Sin embargo, soy optimista. Y creo que las cosas van a cambiar, que como dice el Cántico de Zacarías, por la entrañable misericordia de nuestro Dios, nos visitará el sol que nace de lo alto, para iluminar a los que viven en tiniebla y en sombra de muerte, para guiar nuestros pasos por el camino de la paz. El Concilio Vaticano II nos recuerda a las familias que a es nosotros a quienes corresponde el derecho de determinar la forma de educación religiosa que se ha de dar a sus hijos, según sus propias convicciones religiosas (...) Y añade que se violan, además, los derechos de los padres, si se obliga a los hijos a asistir a lecciones escolares que no corresponden a la persuasión religiosa de los padres, o si se impone un único sistema de educación del que se excluye totalmente la formación religiosa. Esta afirmación encuentra su correspondencia en la Declaración Universal de los Derechos Humanos (art. 26), en la de los Derechos del Niño y en muchos otros Tratados Internacionales. También en el art. 27.3 de la Constitución. Y en la doctrina de nuestro Tribunal Supremo, en sentencia sobre Objeción de Conciencia a EpC, que la ha plasmado diciendo que será exigible una posición de neutralidad por parte del poder público cuando se esté ante valores distintos a los comúnmente aceptados, subyacentes en los Derechos Fundamentales establecidos en la Constitución de 1978.
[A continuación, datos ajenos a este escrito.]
import Summits.Ventures.PercRepro.SeriesParallelC005

/-!
# C-005 for every subdivision of a marked multigraph with at most eight edges

The **subdivision** `H.subdivision ℓ` of a multigraph `H` replaces every edge `e` of `H` by a path
of `ℓ e + 1` edges through `ℓ e` new internal vertices (`subdivVtx`); the marks stay at the vertices
of `H`. Reducing every path from its far end by series steps at its (unmarked, degree-two) internal
vertices (`SeriesParallelC005.lean`) leaves one live edge per edge of `H`, so when `H` has at most
eight edges `C005At_of_reduces` gives the C-005 inequality for the subdivision at every weight.

The reduction is tracked explicitly: after `m e` steps on the path of `e` the graph is
`subdivStage H ℓ m` (the edges `i < ℓ e - m e` unchanged, the edge `ℓ e - m e` re-attached to the
far endpoint of `e`, the later edges dead) and the weight is `subdivWeight ℓ p m` (the re-attached
edge carries the product of the weights it absorbed). The step lemmas `isSeries_subdivStage`,
`seriesGraph_subdivStage`, `serWeight_subdivWeight` give one `SPStep` (`spStep_subdivStage`), an
induction on `∑ e, m e` gives the chain (`reduces_subdivStage`), and the final weight has at most
`card E₀` live edges (`card_liveEdges_subdivWeight_le`).

**`C005At_subdivision`**: C-005 at every `p` for every subdivision of every marked multigraph with
at most eight edges; **`C005At_subdivisionK4`**: every subdivided `K₄` — six terminal paths of
arbitrary lengths — the infinite family of `SeriesParallelC005.lean`, now named in the kernel.
-/

namespace PercRepro

namespace MultiGraph

open Finset

variable {V₀ E₀ : Type}

/-- The `i`-th vertex of the path replacing the edge `e` in the subdivision: the first endpoint of
`e` at `i = 0`, its second endpoint at `i = ℓ e + 1` (and beyond), the new internal vertex `(e, i)`
in between. -/
def subdivVtx (H : MultiGraph V₀ E₀) (ℓ : E₀ → ℕ) (e : E₀) (i : ℕ) : V₀ ⊕ (E₀ × ℕ) :=
  if i = 0 then Sum.inl (H.fst e) else if ℓ e < i then Sum.inl (H.snd e) else Sum.inr (e, i)

/-- The edges of the subdivision: the `i`-th edge of the path replacing `e`, `0 ≤ i ≤ ℓ e`. -/
abbrev SubdivEdge (ℓ : E₀ → ℕ) : Type := Σ e : E₀, Fin (ℓ e + 1)

/-- **The subdivision** of `H` with `ℓ e` new vertices on the edge `e`: the edge `(e, i)` joins the
`i`-th and the `(i + 1)`-st vertices of the path of `e`. -/
def subdivision (H : MultiGraph V₀ E₀) (ℓ : E₀ → ℕ) :
    MultiGraph (V₀ ⊕ (E₀ × ℕ)) (SubdivEdge ℓ) where
  fst x := subdivVtx H ℓ x.1 x.2
  snd x := subdivVtx H ℓ x.1 ((x.2 : ℕ) + 1)

/-- The graph after `m e` series steps on the path of each `e`, taken from its far end: the edges
`i < ℓ e - m e` are unchanged, the edge `ℓ e - m e` is re-attached to the far endpoint of `e`, and
the later (dead) edges end there as well. -/
def subdivStage (H : MultiGraph V₀ E₀) (ℓ m : E₀ → ℕ) :
    MultiGraph (V₀ ⊕ (E₀ × ℕ)) (SubdivEdge ℓ) where
  fst x := subdivVtx H ℓ x.1 x.2
  snd x := if (x.2 : ℕ) < ℓ x.1 - m x.1 then subdivVtx H ℓ x.1 ((x.2 : ℕ) + 1)
    else Sum.inl (H.snd x.1)

/-- The weight of the `j`-th edge of the path of `e` as a function of `j : ℕ` (`1` beyond it). -/
noncomputable def pathWeight (ℓ : E₀ → ℕ) (p : SubdivEdge ℓ → ℝ) (e : E₀) (j : ℕ) : ℝ :=
  if h : j < ℓ e + 1 then p ⟨e, ⟨j, h⟩⟩ else 1

/-- The weight after `m e` series steps on the path of each `e`: the edges `i < ℓ e - m e` keep
their weight, the edge `ℓ e - m e` carries the product of the weights of the edges
`ℓ e - m e, …, ℓ e`, and the later edges are dead. -/
noncomputable def subdivWeight (ℓ : E₀ → ℕ) (p : SubdivEdge ℓ → ℝ) (m : E₀ → ℕ) :
    SubdivEdge ℓ → ℝ :=
  fun x => if (x.2 : ℕ) < ℓ x.1 - m x.1 then p x
    else if (x.2 : ℕ) = ℓ x.1 - m x.1 then ∏ j ∈ Ico (x.2 : ℕ) (ℓ x.1 + 1), pathWeight ℓ p x.1 j
    else 0

section Vertices

variable {H : MultiGraph V₀ E₀} {ℓ : E₀ → ℕ}

/-- The path of `e` ends at the second endpoint of `e`. -/
theorem subdivVtx_last (e : E₀) : subdivVtx H ℓ e (ℓ e + 1) = Sum.inl (H.snd e) := by
  simp [subdivVtx]

/-- The internal vertices of the path of `e`. -/
theorem subdivVtx_of_lt {e : E₀} {i : ℕ} (h0 : 0 < i) (h1 : i ≤ ℓ e) :
    subdivVtx H ℓ e i = Sum.inr (e, i) := by
  unfold subdivVtx
  rw [if_neg (by omega), if_neg (by omega)]

/-- When a path vertex is a given internal vertex. -/
theorem subdivVtx_eq_inr_iff {e e' : E₀} {i j : ℕ} :
    subdivVtx H ℓ e i = Sum.inr (e', j) ↔ 0 < i ∧ i ≤ ℓ e ∧ e = e' ∧ i = j := by
  unfold subdivVtx
  split_ifs with h0 h1
  · subst h0
    simp
  · exact ⟨fun h => by simp at h, fun ⟨_, h, _, _⟩ => by omega⟩
  · simp only [Sum.inr.injEq, Prod.mk.injEq]
    exact ⟨fun h => ⟨by omega, by omega, h.1, h.2⟩, fun h => ⟨h.2.2.1, h.2.2.2⟩⟩

/-- Equality of two edges on the same path. -/
theorem subdivEdge_mk_eq_iff {e : E₀} {i i' : Fin (ℓ e + 1)} :
    (⟨e, i⟩ : SubdivEdge ℓ) = ⟨e, i'⟩ ↔ (i : ℕ) = i' := by
  rw [Sigma.mk.inj_iff]
  simp [Fin.ext_iff]

/-- Edges on the same path with different indices are different. -/
theorem subdivEdge_mk_ne_of_ne {e : E₀} {i i' : Fin (ℓ e + 1)} (h : (i : ℕ) ≠ i') :
    (⟨e, i⟩ : SubdivEdge ℓ) ≠ ⟨e, i'⟩ :=
  fun h' => h (subdivEdge_mk_eq_iff.1 h')

/-- Edges on different paths are different. -/
theorem subdivEdge_mk_ne {e e' : E₀} (h : e ≠ e') {i : Fin (ℓ e + 1)} {i' : Fin (ℓ e' + 1)} :
    (⟨e, i⟩ : SubdivEdge ℓ) ≠ ⟨e', i'⟩ :=
  fun h' => h (Sigma.mk.inj_iff.1 h').1

end Vertices

section Stage

variable {H : MultiGraph V₀ E₀} {ℓ : E₀ → ℕ}

/-- Before any step the stage graph is the subdivision. -/
theorem subdivStage_zero : subdivStage H ℓ 0 = subdivision H ℓ := by
  unfold subdivStage subdivision
  congr 1
  funext x
  simp only [Pi.zero_apply, Nat.sub_zero]
  split_ifs with h
  · rfl
  · have hx : (x.2 : ℕ) = ℓ x.1 := by have := x.2.isLt; omega
    rw [hx, subdivVtx_last]

/-- Before any step the stage weight is `p`. -/
theorem subdivWeight_zero (p : SubdivEdge ℓ → ℝ) : subdivWeight ℓ p 0 = p := by
  funext x
  obtain ⟨e, i⟩ := x
  simp only [subdivWeight, Pi.zero_apply, Nat.sub_zero]
  split_ifs with h1 h2
  · rfl
  · have hi : (⟨e, i⟩ : SubdivEdge ℓ) = ⟨e, ⟨ℓ e, Nat.lt_succ_self _⟩⟩ :=
      subdivEdge_mk_eq_iff.2 h2
    rw [hi, h2, Nat.Ico_succ_singleton, prod_singleton, pathWeight,
      dif_pos (Nat.lt_succ_self _)]
  · exact absurd i.isLt (by omega)

/-- The path weight on the path. -/
theorem pathWeight_of_lt (p : SubdivEdge ℓ → ℝ) {e : E₀} {j : ℕ} (h : j < ℓ e + 1) :
    pathWeight ℓ p e j = p ⟨e, ⟨j, h⟩⟩ :=
  dif_pos h

/-- The value of the stage weight below the re-attached edge. -/
theorem subdivWeight_of_lt (p : SubdivEdge ℓ → ℝ) (m : E₀ → ℕ) {e : E₀} {i : Fin (ℓ e + 1)}
    (h : (i : ℕ) < ℓ e - m e) : subdivWeight ℓ p m ⟨e, i⟩ = p ⟨e, i⟩ := by
  simp only [subdivWeight]
  rw [if_pos h]

/-- The value of the stage weight on the re-attached edge. -/
theorem subdivWeight_of_eq (p : SubdivEdge ℓ → ℝ) (m : E₀ → ℕ) {e : E₀} {i : Fin (ℓ e + 1)}
    (h : (i : ℕ) = ℓ e - m e) :
    subdivWeight ℓ p m ⟨e, i⟩ = ∏ j ∈ Ico (i : ℕ) (ℓ e + 1), pathWeight ℓ p e j := by
  simp only [subdivWeight]
  rw [if_neg (by omega), if_pos h]

/-- The value of the stage weight beyond the re-attached edge. -/
theorem subdivWeight_of_gt (p : SubdivEdge ℓ → ℝ) (m : E₀ → ℕ) {e : E₀} {i : Fin (ℓ e + 1)}
    (h : ℓ e - m e < i) : subdivWeight ℓ p m ⟨e, i⟩ = 0 := by
  simp only [subdivWeight]
  rw [if_neg (by omega), if_neg (by omega)]

/-- The stage weight on the path of `e'` does not depend on `m e` for `e ≠ e'`. -/
theorem subdivWeight_update_of_ne [DecidableEq E₀] (p : SubdivEdge ℓ → ℝ) (m : E₀ → ℕ) {e e' : E₀}
    (h : e ≠ e') (n : ℕ) (i : Fin (ℓ e' + 1)) :
    subdivWeight ℓ p (Function.update m e n) ⟨e', i⟩ = subdivWeight ℓ p m ⟨e', i⟩ := by
  simp only [subdivWeight, Function.update_of_ne (Ne.symm h)]

end Stage

section Step

variable {H : MultiGraph V₀ E₀} {ℓ : E₀ → ℕ}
He oído decir muchas veces que la familia ha abdicado de su responsabilidad educativa. Que entregamos a nuestros hijos a los colegios con tres años, para recogerlos cuando vayan a estudiar en la Universidad, si es que llegan y no caen en el camino. Y que no les prestamos atención. Sin embargo, yo conozco muchas familias, la inmensa mayoría de ellas, que en estas fechas están muy preocupadas por si podrán escolarizarlos en el colegio que ellos quieren para sus hijos; familias que hablan frecuentemente con el profesorado, que piden tutorías y que están atentos a la evaluación educativa de sus hijos. Familias que se agrupan para colaborar con el profesorado, para participar en las actividades del centro y que sacrifican su tiempo para asumir responsabilidades en sus órganos de dirección. Padres y madres que a diario dialogan y preguntan a sus hijos por las actividades que han desarrollado en clase, que les preguntan por los exámenes que han hecho o los que tienen que hacer. Que durante el fin de semana, o si pueden a diario, ayudan en casa a sus hijos en las actividades escolares.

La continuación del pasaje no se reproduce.